一是戰略攻防失衡風險。人工智能技術大幅放大了軍事進攻優勢,相較于傳統防御體系,智能進攻具備速度更快、隱蔽性更強、成本更低、突破能力更強的特點,打破了傳統戰爭“攻防平衡” 的基本規律。各軍事強國加速布局智能作戰體系、自主武器系統、算法輔助戰略決策體系,優先搶占智能化軍事競爭制高點,使得被動防御方的戰略威懾能力、防御抗壓能力被弱化,全球軍事戰略攻防格局持續失衡。
二是軍備競賽升級風險。各國持續加大軍事人工智能研發投入,競相布局無人作戰、智能對抗、算法戰略推演等前沿領域,推動智能化軍備競賽持續升級。這種無序競爭不僅加劇全球軍事對抗風險,也迫使我國加快國防科技智能化迭代節奏,國防科研、裝備建設、體系升級的壓力持續增大。
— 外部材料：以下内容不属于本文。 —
import Mathlib
import Summits.Ventures.PercRepro2.Defs
import Summits.Ventures.PercRepro2.Independence
import Summits.Ventures.PercRepro2.Harris
import Summits.Ventures.PercRepro2.BoxUnionDefs
import Summits.Ventures.PercRepro2.BoxUnionShapeWitness
import Summits.Ventures.PercRepro2.BoxUnionFaceWitness

/-!
# The five bad 2-face traces with explicit increasing-event indicators
(blind cell PercRepro2, mine-1 g37; paper proof proofs/MINE1-BOXUNION-SHAPE.md, part B)

The witnesses of `BoxUnionFaceWitness.lean` are existential.  For the EVENT form of the shape
theorem (the restricted Harris inequality for increasing events) we need them with the observables
named: here `f = 1_{↑c}`, `g = 1_{↑c'}` are `Set.indicator`s of principal up-sets
(`(Set.Ici c).indicator 1`), so that `expect p f = prob p (Set.Ici c)`
(`prob_eq_expect_indicator`).  For a face weight `p` (`p i = p j = 1/2`, `p e = x e` elsewhere)
and each bad trace of `U` on the face at `x` spanned by `i ≠ j`, the restricted covariance is
negative: `-1/32` (`{d}`, `{d'}`), `-1/8` (`{d, d'}`), `-1/16` (`{m, d, d'}`, `{d, d', s}`).
-/

namespace Summit.Ventures.PercRepro2

open Finset BoxUnion

open scoped Classical

noncomputable section

section Traces

variable {E : Type*} [Fintype E] [DecidableEq E]

/-- Trace `{d}`: `f = 1_{↑s}`, `g = 1_{↑d}` (`d = x[i↦1]`, `s = x[i↦1][j↦1]`). -/
theorem face_trace_d_cov {x : Config E} {i j : E} (hij : i ≠ j) (hxi : x i = false)
    (hxj : x j = false) {p : E → ℝ} (hpi : p i = 1 / 2) (hpj : p j = 1 / 2)
    (hpe : ∀ e, e ≠ i → e ≠ j → p e = if x e then 1 else 0) {U : Set (Config E)} (h0 : x ∉ U)
    (h1 : Function.update x i true ∈ U) (h2 : Function.update x j true ∉ U)
    (h3 : Function.update (Function.update x i true) j true ∉ U) :
    (∑ ω, if ω ∈ U then weight p ω *
      (((Set.Ici (Function.update (Function.update x i true) j true)).indicator 1 ω -
        expect p ((Set.Ici (Function.update (Function.update x i true) j true)).indicator 1)) *
       ((Set.Ici (Function.update x i true)).indicator 1 ω -
        expect p ((Set.Ici (Function.update x i true)).indicator 1))) else 0) < 0 := by
  rw [face_cov_sum hij hxi hxj hpi hpj hpe, expect_face hij hxi hxj hpi hpj hpe,
    expect_face hij hxi hxj hpi hpj hpe]
  have a1 : ¬ Function.update (Function.update x i true) j true ≤ x :=
    not_le_of_coord i (by simp [hij]) hxi
  have a2 : ¬ Function.update (Function.update x i true) j true ≤ Function.update x i true :=
    not_le_of_coord j (by simp) (by simp [hij.symm, hxj])
  have a3 : ¬ Function.update (Function.update x i true) j true ≤ Function.update x j true :=
    not_le_of_coord i (by simp [hij]) (by simp [hij, hxi])
  have b1 : ¬ Function.update x i true ≤ x := not_le_of_coord i (by simp) hxi
  have b3 : ¬ Function.update x i true ≤ Function.update x j true :=
    not_le_of_coord i (by simp) (by simp [hij, hxi])
  simp only [Set.indicator_apply, Set.mem_Ici, Pi.one_apply, h0, h1, h2, h3, a1, a2, a3, b1, b3,
    le_refl, face_le_ij, if_true, if_false]
  norm_num

/-- Trace `{d'}`: `f = 1_{↑s}`, `g = 1_{↑d'}` (`d' = x[j↦1]`). -/
theorem face_trace_d'_cov {x : Config E} {i j : E} (hij : i ≠ j) (hxi : x i = false)
    (hxj : x j = false) {p : E → ℝ} (hpi : p i = 1 / 2) (hpj : p j = 1 / 2)
    (hpe : ∀ e, e ≠ i → e ≠ j → p e = if x e then 1 else 0) {U : Set (Config E)} (h0 : x ∉ U)
    (h1 : Function.update x i true ∉ U) (h2 : Function.update x j true ∈ U)
    (h3 : Function.update (Function.update x i true) j true ∉ U) :
    (∑ ω, if ω ∈ U then weight p ω *
      (((Set.Ici (Function.update (Function.update x i true) j true)).indicator 1 ω -
        expect p ((Set.Ici (Function.update (Function.update x i true) j true)).indicator 1)) *
       ((Set.Ici (Function.update x j true)).indicator 1 ω -
        expect p ((Set.Ici (Function.update x j true)).indicator 1))) else 0) < 0 := by
  rw [face_cov_sum hij hxi hxj hpi hpj hpe, expect_face hij hxi hxj hpi hpj hpe,
    expect_face hij hxi hxj hpi hpj hpe]
  have a1 : ¬ Function.update (Function.update x i true) j true ≤ x :=
    not_le_of_coord i (by simp [hij]) hxi
  have a2 : ¬ Function.update (Function.update x i true) j true ≤ Function.update x i true :=
    not_le_of_coord j (by simp) (by simp [hij.symm, hxj])
  have a3 : ¬ Function.update (Function.update x i true) j true ≤ Function.update x j true :=
    not_le_of_coord i (by simp [hij]) (by simp [hij, hxi])
  have c1 : ¬ Function.update x j true ≤ x := not_le_of_coord j (by simp) hxj
  have c2 : ¬ Function.update x j true ≤ Function.update x i true :=
    not_le_of_coord j (by simp) (by simp [hij.symm, hxj])
  simp only [Set.indicator_apply, Set.mem_Ici, Pi.one_apply, h0, h1, h2, h3, a1, a2, a3, c1, c2,
    le_refl, face_le_ji, if_true, if_false]
  norm_num

/-- Trace `{d, d'}`: `f = 1_{↑d}`, `g = 1_{↑d'}`. -/
theorem face_trace_dd'_cov {x : Config E} {i j : E} (hij : i ≠ j) (hxi : x i = false)
    (hxj : x j = false) {p : E → ℝ} (hpi : p i = 1 / 2) (hpj : p j = 1 / 2)
    (hpe : ∀ e, e ≠ i → e ≠ j → p e = if x e then 1 else 0) {U : Set (Config E)} (h0 : x ∉ U)
    (h1 : Function.update x i true ∈ U) (h2 : Function.update x j true ∈ U)
    (h3 : Function.update (Function.update x i true) j true ∉ U) :
    (∑ ω, if ω ∈ U then weight p ω *
      (((Set.Ici (Function.update x i true)).indicator 1 ω -
        expect p ((Set.Ici (Function.update x i true)).indicator 1)) *
       ((Set.Ici (Function.update x j true)).indicator 1 ω -
        expect p ((Set.Ici (Function.update x j true)).indicator 1))) else 0) < 0 := by
  rw [face_cov_sum hij hxi hxj hpi hpj hpe, expect_face hij hxi hxj hpi hpj hpe,
    expect_face hij hxi hxj hpi hpj hpe]
  have b1 : ¬ Function.update x i true ≤ x := not_le_of_coord i (by simp) hxi
  have b3 : ¬ Function.update x i true ≤ Function.update x j true :=
    not_le_of_coord i (by simp) (by simp [hij, hxi])
  have c1 : ¬ Function.update x j true ≤ x := not_le_of_coord j (by simp) hxj
  have c2 : ¬ Function.update x j true ≤ Function.update x i true :=
    not_le_of_coord j (by simp) (by simp [hij.symm, hxj])
  simp only [Set.indicator_apply, Set.mem_Ici, Pi.one_apply, h0, h1, h2, h3, b1, b3, c1, c2,
    le_refl, face_le_ij, face_le_ji, if_true, if_false]
  norm_num

/-- Trace `{m, d, d'}` (the face minus its top): `f = 1_{↑d}`, `g = 1_{↑d'}`. -/
theorem face_trace_top_cov {x : Config E} {i j : E} (hij : i ≠ j) (hxi : x i = false)
    (hxj : x j = false) {p : E → ℝ} (hpi : p i = 1 / 2) (hpj : p j = 1 / 2)
    (hpe : ∀ e, e ≠ i → e ≠ j → p e = if x e then 1 else 0) {U : Set (Config E)} (h0 : x ∈ U)
    (h1 : Function.update x i true ∈ U) (h2 : Function.update x j true ∈ U)
    (h3 : Function.update (Function.update x i true) j true ∉ U) :
    (∑ ω, if ω ∈ U then weight p ω *
      (((Set.Ici (Function.update x i true)).indicator 1 ω -
        expect p ((Set.Ici (Function.update x i true)).indicator 1)) *
       ((Set.Ici (Function.update x j true)).indicator 1 ω -
        expect p ((Set.Ici (Function.update x j true)).indicator 1))) else 0) < 0 := by
  rw [face_cov_sum hij hxi hxj hpi hpj hpe, expect_face hij hxi hxj hpi hpj hpe,
    expect_face hij hxi hxj hpi hpj hpe]
  have b1 : ¬ Function.update x i true ≤ x := not_le_of_coord i (by simp) hxi
  have b3 : ¬ Function.update x i true ≤ Function.update x j true :=
    not_le_of_coord i (by simp) (by simp [hij, hxi])
  have c1 : ¬ Function.update x j true ≤ x := not_le_of_coord j (by simp) hxj
  have c2 : ¬ Function.update x j true ≤ Function.update x i true :=
    not_le_of_coord j (by simp) (by simp [hij.symm, hxj])
  simp only [Set.indicator_apply, Set.mem_Ici, Pi.one_apply, h0, h1, h2, h3, b1, b3, c1, c2,
    le_refl, face_le_ij, face_le_ji, if_true, if_false]
  norm_num

/-- Trace `{d, d', s}` (the face minus its bottom): `f = 1_{↑d}`, `g = 1_{↑d'}`. -/
theorem face_trace_bot_cov {x : Config E} {i j : E} (hij : i ≠ j) (hxi : x i = false)
    (hxj : x j = false) {p : E → ℝ} (hpi : p i = 1 / 2) (hpj : p j = 1 / 2)
    (hpe : ∀ e, e ≠ i → e ≠ j → p e = if x e then 1 else 0) {U : Set (Config E)} (h0 : x ∉ U)
    (h1 : Function.update x i true ∈ U) (h2 : Function.update x j true ∈ U)
    (h3 : Function.update (Function.update x i true) j true ∈ U) :
    (∑ ω, if ω ∈ U then weight p ω *
      (((Set.Ici (Function.update x i true)).indicator 1 ω -
        expect p ((Set.Ici (Function.update x i true)).indicator 1)) *
       ((Set.Ici (Function.update x j true)).indicator 1 ω -
        expect p ((Set.Ici (Function.update x j true)).indicator 1))) else 0) < 0 := by
  rw [face_cov_sum hij hxi hxj hpi hpj hpe, expect_face hij hxi hxj hpi hpj hpe,
    expect_face hij hxi hxj hpi hpj hpe]
  have b1 : ¬ Function.update x i true ≤ x := not_le_of_coord i (by simp) hxi
  have b3 : ¬ Function.update x i true ≤ Function.update x j true :=
    not_le_of_coord i (by simp) (by simp [hij, hxi])
  have c1 : ¬ Function.update x j true ≤ x := not_le_of_coord j (by simp) hxj
  have c2 : ¬ Function.update x j true ≤ Function.update x i true :=
    not_le_of_coord j (by simp) (by simp [hij.symm, hxj])
  simp only [Set.indicator_apply, Set.mem_Ici, Pi.one_apply, h0, h1, h2, h3, b1, b3, c1, c2,
    le_refl, face_le_ij, face_le_ji, if_true, if_false]
  norm_num

end Traces

end

end Summit.Ventures.PercRepro2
同時,全球尚未形成統一的軍事人工智能治理規則,自主武器使用、算法軍事應用、智能對抗邊界缺乏有效約束,極易引發誤判沖突、摩擦升級,威脅國家戰略穩定。
三是戰略認知博弈風險。在智能戰略推演、態勢研判領域,敵方可利用先進算法構建虛假戰略態勢,誤導我方戰略判斷,干擾國防戰略布局與軍事決策,引發戰略層面的誤判失誤,影響國防科技長遠發展規劃與國家安全戰略落地。
人工智能賦能國防科技安全發展的應對策略
(一)筑牢技術自主根基,構建安全可控的智能技術體系
核心技術自主可控是防范人工智能國防科技風險的根本保障。一是攻堅核心關鍵技術。聚焦軍事人工智能底層算法、高端芯片、專用框架、核心組件等“卡脖子” 領域,整合國防科研院所、軍工企業、高端智庫科研力量,設立專項攻關課題,集中資源突破自主可控軍事智能技術體系,構建自主知識產權的軍事算法庫、模型庫、技術庫,徹底擺脫外部技術依賴。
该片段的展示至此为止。